Levantamento do Instituto Datafolha divulgado em abril mostra que 53% dos entrevistados dizem ser contra a transferência da empresa para a iniciativa privada.
Outros 40% se declaram a favor, 1% se diz indiferente e 6% não sabem. A pesquisa foi feita entre os dias 3 e 5 de abril, em 65 municípios de todas as regiões do estado de São Paulo.
Segundo o Datafolha, foram realizadas 1.806 entrevistas presenciais, com pessoas acima de 16 anos. A margem de erro é de 2 pontos percentuais para mais ou para menos.
Estudo sobre redução da tarifa
Uma das preocupações principais da privatização da Sabesp é com o valor da conta de água e com o cumprimento das metas de universalização do saneamento, levando água e esgoto tratado para milhares de comunidades do estado que ainda não tem esse serviço.
Ao contratar a consultoria International Finance Corporation (IFC) para realizar o estudo preparatório para a privatização da Sabesp, o governo gastou R$ 45,6 milhões e ouviu da empresa que, sem ajuda estatal – o chamado subsídio – não haverá queda no valor da conta de água no estado.
O estudo apontou que “a redução tarifária se dará a partir do uso de parte dos recursos gerados pela venda das ações do governo do estado de São Paulo, de modo que não haja impacto no valor da empresa e em seus acionistas”.
“Por mais que a gestão privada seja eficiente com os investimentos e custos operacionais a serem realizados, isso somente não garantiria uma redução das atuais tarifas da Sabesp”, disse o relatório da IFC ao qual o g1 teve acesso.
“A modelagem proposta para o projeto envolve a (…) redução tarifária a partir do uso de parte dos recursos gerados pela venda das ações do GESP [Governo do Estado de São Paulo], de modo que não haja impacto no valor da empresa e em seus acionistas”, diz o documento.

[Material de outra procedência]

/-!
# Polynomially parametrised base curves, XXXV: NON-SPLIT surfaces over a CURVED REAL LINE
# (`deg g₀ = deg g₁`, real irrational leading ratio, non-proportional sub-leading coefficients)

HONEST FRAMING.  Cell `pub-schanuel` (Zilber's Exponential-Algebraic Closedness, case ladder;
host summit Schanuel), seat 2, gen 20.  Let `deg g₀ = deg g₁ = n ≥ 2` with REAL leading ratio
`λ = lc(g₁)/lc(g₀)`.  Along the roots of the balance `R_s = g₁ + s g₀` (`s ∈ ℚ` the slope of the
lower-left edge of the `y`-support of `Q`) the LEADING real parts of both coordinates vanish
(`lc(g₀) ω^n = 2πiσ/(λ + s) ∈ iℝ`) — this is why straight real lines needed the technology of gens
10–18.  On a CURVED real line, `lc(g₀)(g₁)_{n-1} ≠ lc(g₁)(g₀)_{n-1}`, the sub-leading order takes
over: `Re g₀(t_k) ≍ c ρ^{n-1}` along the located zeros (files XXVIII/XXXIV), so the off-edge part
decays on the small discs and the engine of file XXXIII applies; THEOREM G in `x₀` at the
sub-leading order (file XXX).  THEOREM (`unprojectedDense_paramSurface₃_of_curvedReal`):
`deg g₀ = deg g₁ = n ≥ 2`, `Im(lc(g₁)/lc(g₀)) = 0`, `Re(lc(g₁)/lc(g₀))` irrational,
`lc(g₀)(g₁)_{n-1} ≠ lc(g₁)(g₀)_{n-1}`, `Q ∈ ℂ[t, y₀, y₁]` irreducible with two monomials of
different `y₁`-degree ⟹ the exponential points of `S(g; Q)` are Zariski dense.  (The irrationality
only serves `λ + s ≠ 0` for every edge slope `s ∈ ℚ`; rational `λ ≠ -s(Q)` works the same way but
is not stated.)  Mantova–Masser's question is OPEN in general (PLMS 2024 §1 p. 5); NOT Schanuel's
conjecture (neither used nor implied; EAC ⇏ SC); `EC(3,2)` stays OPEN.
-/

noncomputable section

open Filter Topology Metric Set Complex MvPolynomial
open Literature.NumberTheory.Transcendental Literature.ModelTheory.Zilber
open Literature.ModelTheory.ExponentialFields

set_option linter.dupNamespace false

namespace Summit.Schanuel.Schanuel.Theorems

/-! ## Part A. The balance polynomial `R_s = g₁ + s g₀` on a curved real line -/

section Balance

O relatório do IFC, datado de junho deste ano, não fala em quanto será necessário tirar do caixa do estado para manter a tarifa baixa.
O estudo também indica que, com a venda do controle da Sabesp, é possível separar R$ 10 bilhões para levar saneamento a áreas rurais e favelas que atualmente não contam com saneamento básico.
Com isso, o governo paulista adiantaria em quatro anos a meta de fornecer água e esgoto tratado a quase toda a população das 375 cidades onde a Sabesp atua hoje, passando de 2033 para 2029 o cumprimento da meta de universalização.